Date: Wed Oct 15 2025 - 00:54:42 EST


On 10/15/2025 3:12 AM, Madadi Vineeth Reddy wrote:
On 11/10/25 23:54, Tim Chen wrote:
From: "Peter Zijlstra (Intel)" <peterz@xxxxxxxxxxxxx>

Cache-aware load balancing aims to aggregate tasks with potential
shared resources into the same cache domain.

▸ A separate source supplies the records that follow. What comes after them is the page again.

import Summits.Ventures.Crystal3D.Theorems.StickyWulffConstantNoReconstructionGainConfinedCertificateThin
import Literature.Algebra.EuclideanLattices.FccBccLattices
import HarnessLib

/-!
# Height-confined `(111)` films: the windowed weighted-kissing bound PROVED for windows `W ≤ 1/2`
# (line `replication-exactness`, inside `stub_noCriminal`)

HONEST FRAMING. Part of the venture `Summits/Ventures/Crystal3D` (cell `crystal3d-full`), helper `--supports` the
crux `NoReconstructionGain` (stmt-Ventures-19144, route `route-Ventures-StickyWulffConstant`), lead wulff-p1 g20.
The thin case `confinedCodeBoundPhys_of_thin` (`…ConfinedCertificateThin`, `W ≤ 7/20`) used one geometric input about
the film directions: at most SIX `60°`-code vectors fit in a height window of width `7/20`.  The same is true for width
`1/2` — and that is the whole extension: seven unit vectors with third coordinates in a common window
`[a, a + 1/2] ⊆ [−1/2, 1/2]` have two whose horizontal parts make an angle `≤ 2π/7`, and then
`⟪u, u'⟫ ≥ ζζ' + cos(2π/7)·√((1−ζ²)(1−ζ'²)) > 1/2` (`cos(2π/7) ≥ 61/100`; the polynomial margin is `≥ 1/100`).

* `cos_two_pi_div_seven_ge'` — `61/100 ≤ cos(2π/7)` (double angle from `1 − x²/2 ≤ cos x` at `π/7`);
* `seven_halfWindow_false`, `card_le_six_of_halfWindow` — at most six code vectors in a width-`1/2` window;
* `confinedCodeBoundPhys_of_half` — `ConfinedCodeBoundPhys W g` for every `W ≤ 1/2` and every admissible profile
  (antitone, `g 0 = 1`, `g = 2` below `−√(2/3)`, `g(√(2/3) − √3/2) ≤ 4/3`, `g(√(2/3) − 1) ≤ 5/3`) — same plug
  count (`card_mul_sq_le_of_sameHeight`) as the thin case;
* `not_isCriminal_basal_of_height_le_half` — **UNCONDITIONAL**: over the close-packed layer `k` of `Λ₀`
  (`k√(2/3) ≤ s < (k+1)√(2/3)`) no film all of whose balls lie at height `≤ (k+1)√(2/3) + 1/2` is a criminal.

Where the method stands after this file (kernel): possible for `W ≤ 1/2`, impossible for `W ≥ 8/5`
(`not_confinedCodeBoundPhys_eight_fifths`); numerically feasible to `W ≈ 1.2`.  WHAT THIS IS NOT: nothing about
wider windows or other faces; the crux and rung F-C1 not moved.
-/

noncomputable section

namespace Summit.Ventures.Crystal3D.Theorems

open Summit.Ventures.Crystal3D Finset Real
open Literature.Algebra.EuclideanLattices (inner_fin_three)
open scoped InnerProductSpace

/-! ## Seven code vectors do not fit in a height window of width `1/2` -/

/-- `cos (2π/7) ≥ 61/100`: `cos (π/7) ≥ 1 − (π/7)²/2 ≥ 0.898` and the double-angle formula. -/
theorem cos_two_pi_div_seven_ge' : (61 / 100 : ℝ) ≤ Real.cos (2 * π / 7) := by
  have h1 := Real.one_sub_sq_div_two_le_cos (x := π / 7)
  have hπ := Real.pi_lt_d2
  have hπ0 := Real.pi_pos
  have hx : (π / 7) ^ 2 ≤ (9 / 20) ^ 2 := by
    apply pow_le_pow_left₀ (by positivity); linarith
  have hc7 : (898 : ℝ) / 1000 ≤ Real.cos (π / 7) := by nlinarith
  have h2 : Real.cos (2 * π / 7) = 2 * Real.cos (π / 7) ^ 2 - 1 := by
    rw [show 2 * π / 7 = 2 * (π / 7) by ring, Real.cos_two_mul]
  rw [h2]; nlinarith

/-- **Seven unit vectors in a height window of width `1/2` are not a `60°`-code.**  If `a ∈ [−1/2, 0]` and seven
unit vectors of `ℝ³` have third coordinates in `[a, a + 1/2]`, two of them have inner product `> 1/2`. -/
theorem seven_halfWindow_false {a : ℝ} (ha : -(1 / 2) ≤ a) (ha0 : a ≤ 0) (u : Fin 7 → EuclideanSpace ℝ (Fin 3))
    (hu : ∀ i, ‖u i‖ = 1) (hwin : ∀ i, a ≤ u i 2 ∧ u i 2 ≤ a + 1 / 2)
    (hsep : ∀ i j, i ≠ j → ⟪u i, u j⟫_ℝ ≤ 1 / 2) : False := by
  have hsq : ∀ v : EuclideanSpace ℝ (Fin 3), ‖v‖ ^ 2 = v 0 ^ 2 + v 1 ^ 2 + v 2 ^ 2 := by
    intro v; rw [EuclideanSpace.real_norm_sq_eq, Fin.sum_univ_three]
  -- horizontal parts as complex numbers
  set z : Fin 7 → ℂ := fun i => ⟨u i 0, u i 1⟩ with hz
  have hzn : ∀ i, ‖z i‖ ^ 2 = 1 - (u i 2) ^ 2 := by
    intro i
    rw [Complex.sq_norm, hz, Complex.normSq_mk]
    have := hsq (u i); rw [hu i, one_pow] at this
    nlinarith [this]
  have hζ : ∀ i, (u i 2) ^ 2 ≤ 1 / 4 := by
    intro i
    have h := hwin i
    nlinarith [h.1, h.2]
  have hne : ∀ i, z i ≠ 0 := by
    intro i h
    have := hzn i
    rw [h, norm_zero] at this
    nlinarith [hζ i]
  obtain ⟨i, j, hij, hcos⟩ := exists_cos_sub_ge (fun i => Complex.arg (z i))
    (fun i => Complex.neg_pi_lt_arg _) (fun i => Complex.arg_le_pi _)
  have hc := cos_two_pi_div_seven_ge'
  have hre := re_mul_add_im_mul (z i) (z j) (hne i) (hne j)
  -- the inner product in coordinates
  have hin : ⟪u i, u j⟫_ℝ = ((z i).re * (z j).re + (z i).im * (z j).im) + u i 2 * u j 2 := by
    rw [inner_fin_three, hz]
  have hcos' : 61 / 100 ≤ Real.cos (Complex.arg (z i) - Complex.arg (z j)) := hc.trans hcos
  set r₁ := ‖z i‖ with hr₁
  set r₂ := ‖z j‖ with hr₂
  set ζ₁ := u i 2 with hζ₁
  set ζ₂ := u j 2 with hζ₂
  have hr₁0 : 0 ≤ r₁ := norm_nonneg _
  have hr₂0 : 0 ≤ r₂ := norm_nonneg _
  have key : r₁ * r₂ * (61 / 100) ≤ r₁ * r₂ * Real.cos (Complex.arg (z i) - Complex.arg (z j)) :=
    mul_le_mul_of_nonneg_left hcos' (mul_nonneg hr₁0 hr₂0)
  have hij' := hsep i j hij
  rw [hin, hre] at hij'
  -- now `ζ₁ ζ₂ + (61/100) r₁ r₂ ≤ 1/2`, contradicting the window geometry
  have hwi := hwin i
  have hwj := hwin j
  have hd : (ζ₁ - ζ₂) ^ 2 ≤ 1 / 4 := by nlinarith [hwi.1, hwi.2, hwj.1, hwj.2]
  have h1 : r₁ ^ 2 = 1 - ζ₁ ^ 2 := hzn i
  have h2 : r₂ ^ 2 = 1 - ζ₂ ^ 2 := hzn j
  have hpos : 0 ≤ 1 / 2 - ζ₁ * ζ₂ := by nlinarith [hζ i, hζ j, sq_nonneg (ζ₁ - ζ₂)]
  -- polynomial margin: (61/100)² (1−ζ₁²)(1−ζ₂²) > (1/2 − ζ₁ζ₂)²
  have hpoly : (1 / 2 - ζ₁ * ζ₂) ^ 2 < ((61 : ℝ) / 100) ^ 2 * ((1 - ζ₁ ^ 2) * (1 - ζ₂ ^ 2)) := by
    nlinarith [hζ i, hζ j, hd, sq_nonneg (ζ₁ + ζ₂), sq_nonneg (ζ₁ - ζ₂), mul_nonneg (sub_nonneg.2 (hζ i)) (sub_nonneg.2 (hζ j)),
      sq_nonneg (ζ₁ * ζ₂), mul_nonneg (sub_nonneg.2 hd) (sq_nonneg (ζ₁ + ζ₂))]
  have hlt : 1 / 2 - ζ₁ * ζ₂ < 61 / 100 * (r₁ * r₂) := by
    have hsq' : (1 / 2 - ζ₁ * ζ₂) ^ 2 < (61 / 100 * (r₁ * r₂)) ^ 2 := by
      rw [mul_pow, mul_pow, h1, h2]; exact hpoly
    exact lt_of_pow_lt_pow_left₀ 2 (by positivity) hsq'
  nlinarith [key, hij', hlt]

/-- **At most six code vectors in a height window of width `1/2`.** -/
theorem card_le_six_of_halfWindow (F : Finset (EuclideanSpace ℝ (Fin 3))) {a W : ℝ} (hW : W ≤ 1 / 2)
    (ha : -(1 / 2) ≤ a) (ha0 : a ≤ 0)
    (h1 : ∀ u ∈ F, ‖u‖ = 1) (h2 : ∀ u ∈ F, ∀ v ∈ F, u ≠ v → ⟪u, v⟫_ℝ ≤ 1 / 2)
    (hwin : ∀ u ∈ F, a ≤ u 2 ∧ u 2 ≤ a + W) : F.card ≤ 6 := by
  classical
  by_contra h7
  have h7' : 7 ≤ F.card := by omega
  obtain ⟨T, hT, hTc⟩ := Finset.exists_subset_card_eq h7'
  set f := (T.equivFinOfCardEq hTc).symm with hf
  have hmem : ∀ i, ((f i : EuclideanSpace ℝ (Fin 3)) ∈ F) := fun i => hT (f i).2
  refine seven_halfWindow_false ha ha0 (fun i => (f i : EuclideanSpace ℝ (Fin 3))) (fun i => h1 _ (hmem i))
    (fun i => ⟨(hwin _ (hmem i)).1, (hwin _ (hmem i)).2.trans (by linarith)⟩) (fun i j hij => ?_)
  have hne : (f i : EuclideanSpace ℝ (Fin 3)) ≠ f j := fun h => hij (f.injective (Subtype.ext h))
  exact h2 _ (hmem i) _ (hmem j) hne

/-! ## The windowed bound for `W ≤ 1/2` -/

/-- **`ConfinedCodeBoundPhys W g` for every window `W ≤ 1/2`** and every admissible profile (same hypotheses and
the same plug count as `confinedCodeBoundPhys_of_thin`; the film count is `card_le_six_of_halfWindow`). -/
theorem confinedCodeBoundPhys_of_half {W : ℝ} (hW : W ≤ 1 / 2) {g : ℝ → ℝ} (hg : Antitone g)
    (hg0 : g 0 = 1) (hplug : ∀ z, z ≤ -Real.sqrt (2 / 3) → g z = 2)
    (hg2 : g (Real.sqrt (2 / 3) - Real.sqrt 3 / 2) ≤ 4 / 3) (hg1 : g (Real.sqrt (2 / 3) - 1) ≤ 5 / 3) :
    ConfinedCodeBoundPhys W g := by
  classical
  intro a haW ha0 N h1 h2 h3
  set c : ℝ := Real.sqrt (2 / 3) with hc
  have hc2 : c ^ 2 = 2 / 3 := Real.sq_sqrt (by norm_num)
  have hcpos : 0 < c := Real.sqrt_pos.2 (by norm_num)
  have h3sq : Real.sqrt 3 ^ 2 = 3 := Real.sq_sqrt (by norm_num)
  have h3pos : 0 < Real.sqrt 3 := Real.sqrt_pos.2 (by norm_num)
  set P := N.filter (fun u => u 2 = a - c) with hP
  set F := N.filter (fun u => ¬ u 2 = a - c) with hF
  have hsplit : ∑ u ∈ N, g (u 2) = ∑ u ∈ P, g (u 2) + ∑ u ∈ F, g (u 2) :=
    (Finset.sum_filter_add_sum_filter_not N (fun u => u 2 = a - c) (fun u => g (u 2))).symm
  have hPN : ∀ u ∈ P, u ∈ N ∧ u 2 = a - c := fun u hu => Finset.mem_filter.1 hu
  have hFN : ∀ u ∈ F, u ∈ N ∧ a ≤ u 2 ∧ u 2 ≤ a + W := by
    intro u hu
    obtain ⟨huN, hne⟩ := Finset.mem_filter.1 hu
    exact ⟨huN, (h3 u huN).resolve_left hne⟩
  have hPsum : ∑ u ∈ P, g (u 2) = 2 * (P.card : ℝ) := by
    rw [Finset.sum_congr rfl fun u hu => by rw [(hPN u hu).2, hplug (a - c) (by linarith)], Finset.sum_const,
      nsmul_eq_mul, mul_comm]
  have hm := card_mul_sq_le_of_sameHeight P (a - c) (fun u hu => h1 u (hPN u hu).1)
    (fun u hu v hv huv => h2 u (hPN u hu).1 v (hPN v hv).1 huv) (fun u hu => (hPN u hu).2)
  have hFcard : F.card ≤ 6 :=
    card_le_six_of_halfWindow F hW (by linarith) ha0 (fun u hu => h1 u (hFN u hu).1)
      (fun u hu v hv huv => h2 u (hFN u hu).1 v (hFN v hv).1 huv) (fun u hu => (hFN u hu).2)
  have hga_nonneg : 0 ≤ g a := by
    have : g a ≥ g 0 := hg ha0
    linarith
  have hFsum : ∑ u ∈ F, g (u 2) ≤ 6 * g a := by
    calc ∑ u ∈ F, g (u 2) ≤ ∑ u ∈ F, g a := Finset.sum_le_sum fun u hu => hg (hFN u hu).2.1
      _ = (F.card : ℝ) * g a := by rw [Finset.sum_const, nsmul_eq_mul]
      _ ≤ 6 * g a := by
        have : (F.card : ℝ) ≤ 6 := by exact_mod_cast hFcard
        exact mul_le_mul_of_nonneg_right this hga_nonneg
  rw [hsplit, hPsum]
  have hm3 : P.card ≤ 3 := by
    by_contra h4
    have h4' : (4 : ℝ) ≤ P.card := by exact_mod_cast (by omega : 4 ≤ P.card)
    have hz : 2 / 3 ≤ (a - c) ^ 2 := by nlinarith
    nlinarith [hm, hz]
  have hc35 : (1 : ℝ) / 2 ≤ c := by nlinarith
  have hga2 : g a ≤ 2 := by
    have : g a ≤ g (-c) := hg (by linarith)
    rw [hplug (-c) (by linarith)] at this; exact this
  interval_cases hPc : P.card
  · simp only [Nat.cast_zero, mul_zero, zero_add]
    linarith
  · have hz1 : (a - c) ^ 2 ≤ 1 := by
      have h := hm; simp only [Nat.cast_one, one_mul] at h; linarith
    have ha1 : c - 1 ≤ a := by nlinarith
    have : g a ≤ g (c - 1) := hg ha1
    simp only [Nat.cast_one]
    linarith
  · have hz2 : (a - c) ^ 2 ≤ 3 / 4 := by
      have h := hm; simp only [Nat.cast_ofNat] at h; linarith
    have ha2 : c - Real.sqrt 3 / 2 ≤ a := by nlinarith
    have : g a ≤ g (c - Real.sqrt 3 / 2) := hg ha2
    simp only [Nat.cast_ofNat]
    linarith
  · have hz3 : (a - c) ^ 2 ≤ 2 / 3 := by
      have h := hm; simp only [Nat.cast_ofNat] at h; linarith
    have ha3 : a = 0 := by nlinarith
    rw [ha3, hg0] at hFsum
    simp only [Nat.cast_ofNat]
    linarith

/-! ## The unconditional film theorem -/

/-- **No `(111)` criminal below height `(k+1)√(2/3) + 1/2`** — unconditionally (certificate: the clipped linear ramp
`g z = min 2 (max 0 (1 − z/√(2/3)))`, as in `not_isCriminal_basal_of_height_le_thin`, now with the width-`1/2` film
count). -/
theorem not_isCriminal_basal_of_height_le_half (k : ℤ) {s : ℝ} (hs : (k : ℝ) * Real.sqrt (2 / 3) ≤ s)
    (hs' : s < ((k : ℝ) + 1) * Real.sqrt (2 / 3)) {Q : Finset (EuclideanSpace ℝ (Fin 3))}
    (hconf : ∀ q ∈ Q, q 2 ≤ ((k : ℝ) + 1) * Real.sqrt (2 / 3) + 1 / 2) :
    ¬ IsCriminal (EuclideanSpace.single 2 (1 : ℝ)) s Q := by
  set c : ℝ := Real.sqrt (2 / 3) with hc
  have hc2 : c ^ 2 = 2 / 3 := Real.sq_sqrt (by norm_num)
  have hcpos : 0 < c := Real.sqrt_pos.2 (by norm_num)
  have h3sq : Real.sqrt 3 ^ 2 = 3 := Real.sq_sqrt (by norm_num)
  have h3pos : 0 < Real.sqrt 3 := Real.sqrt_pos.2 (by norm_num)
  set g : ℝ → ℝ := fun z => min 2 (max 0 (1 - z / c)) with hg
  have hclip : ∀ t : ℝ, min 2 (max 0 (1 - t)) + min 2 (max 0 (1 + t)) = 2 := by
    intro t
    simp only [min_def, max_def]
    split_ifs <;> linarith
  have hsym : ∀ z, g z + g (-z) = 2 := by
    intro z
    have h := hclip (z / c)
    simp only [hg, neg_div]
    rwa [sub_neg_eq_add]
  have hanti : Antitone g := by
    intro x y hxy
    simp only [hg]
    have : 1 - y / c ≤ 1 - x / c := by
      have := div_le_div_of_nonneg_right hxy hcpos.le; linarith
    exact min_le_min le_rfl (max_le_max le_rfl this)
  have hg0 : g 0 = 1 := by simp [hg]
  have hplug : ∀ z, z ≤ -c → g z = 2 := by
    intro z hz
    simp only [hg]
    have h1 : 2 ≤ 1 - z / c := by
      have : z / c ≤ -1 := by rw [div_le_iff₀ hcpos]; linarith
      linarith
    rw [max_eq_right (by linarith), min_eq_left h1]
  have hplug' : ∀ z, z ≤ -Real.sqrt (2 / 3) → g z = 2 := fun z hz => hplug z (by rw [hc]; exact hz)
  have hval : ∀ t, 0 ≤ t → t ≤ 2 * c → g (c - t) = t / c := by
    intro t ht0 htc
    simp only [hg]
    have e : 1 - (c - t) / c = t / c := by field_simp; ring
    have h2 : t / c ≤ 2 := by rw [div_le_iff₀ hcpos]; linarith
    rw [e, max_eq_right (div_nonneg ht0 hcpos.le), min_eq_right h2]
  have hg2 : g (c - Real.sqrt 3 / 2) ≤ 4 / 3 := by
    rw [hval _ (by positivity) (by nlinarith [mul_pos hcpos h3pos]), div_le_iff₀ hcpos]
    nlinarith [mul_pos hcpos h3pos]
  have hg1 : g (c - 1) ≤ 5 / 3 := by
    rw [hval 1 zero_le_one (by nlinarith), div_le_iff₀ hcpos]
    nlinarith
  exact not_isCriminal_basal_of_confinedCodeBoundPhys k hs hs' hsym hplug'
    (confinedCodeBoundPhys_of_half le_rfl hanti hg0 hplug' hg2 hg1) hconf

end Summit.Ventures.Crystal3D.Theorems

end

This approach enhances
cache locality, thereby optimizing system performance by reducing
cache misses and improving data access efficiency.


[snip]

+static void __no_profile task_cache_work(struct callback_head *work)
+{
+ struct task_struct *p = current;
+ struct mm_struct *mm = p->mm;
+ unsigned long m_a_occ = 0;
+ unsigned long curr_m_a_occ = 0;
+ int cpu, m_a_cpu = -1, cache_cpu,
+ pref_nid = NUMA_NO_NODE, curr_cpu;
+ cpumask_var_t cpus;
+
+ WARN_ON_ONCE(work != &p->cache_work);
+
+ work->next = work;
+
+ if (p->flags & PF_EXITING)
+ return;
+
+ if (!zalloc_cpumask_var(&cpus, GFP_KERNEL))
+ return;
+
+ curr_cpu = task_cpu(p);
+ cache_cpu = mm->mm_sched_cpu;
+#ifdef CONFIG_NUMA_BALANCING
+ if (static_branch_likely(&sched_numa_balancing))
+ pref_nid = p->numa_preferred_nid;
+#endif
+
+ scoped_guard (cpus_read_lock) {
+ get_scan_cpumasks(cpus, cache_cpu,
+ pref_nid, curr_cpu);
+

IIUC, `get_scan_cpumasks` ORs together the preferred NUMA node, cache CPU's node,
and current CPU's node. This could result in scanning multiple nodes, not preferring
the NUMA preferred node.


Yes, it is possible, please see comments below.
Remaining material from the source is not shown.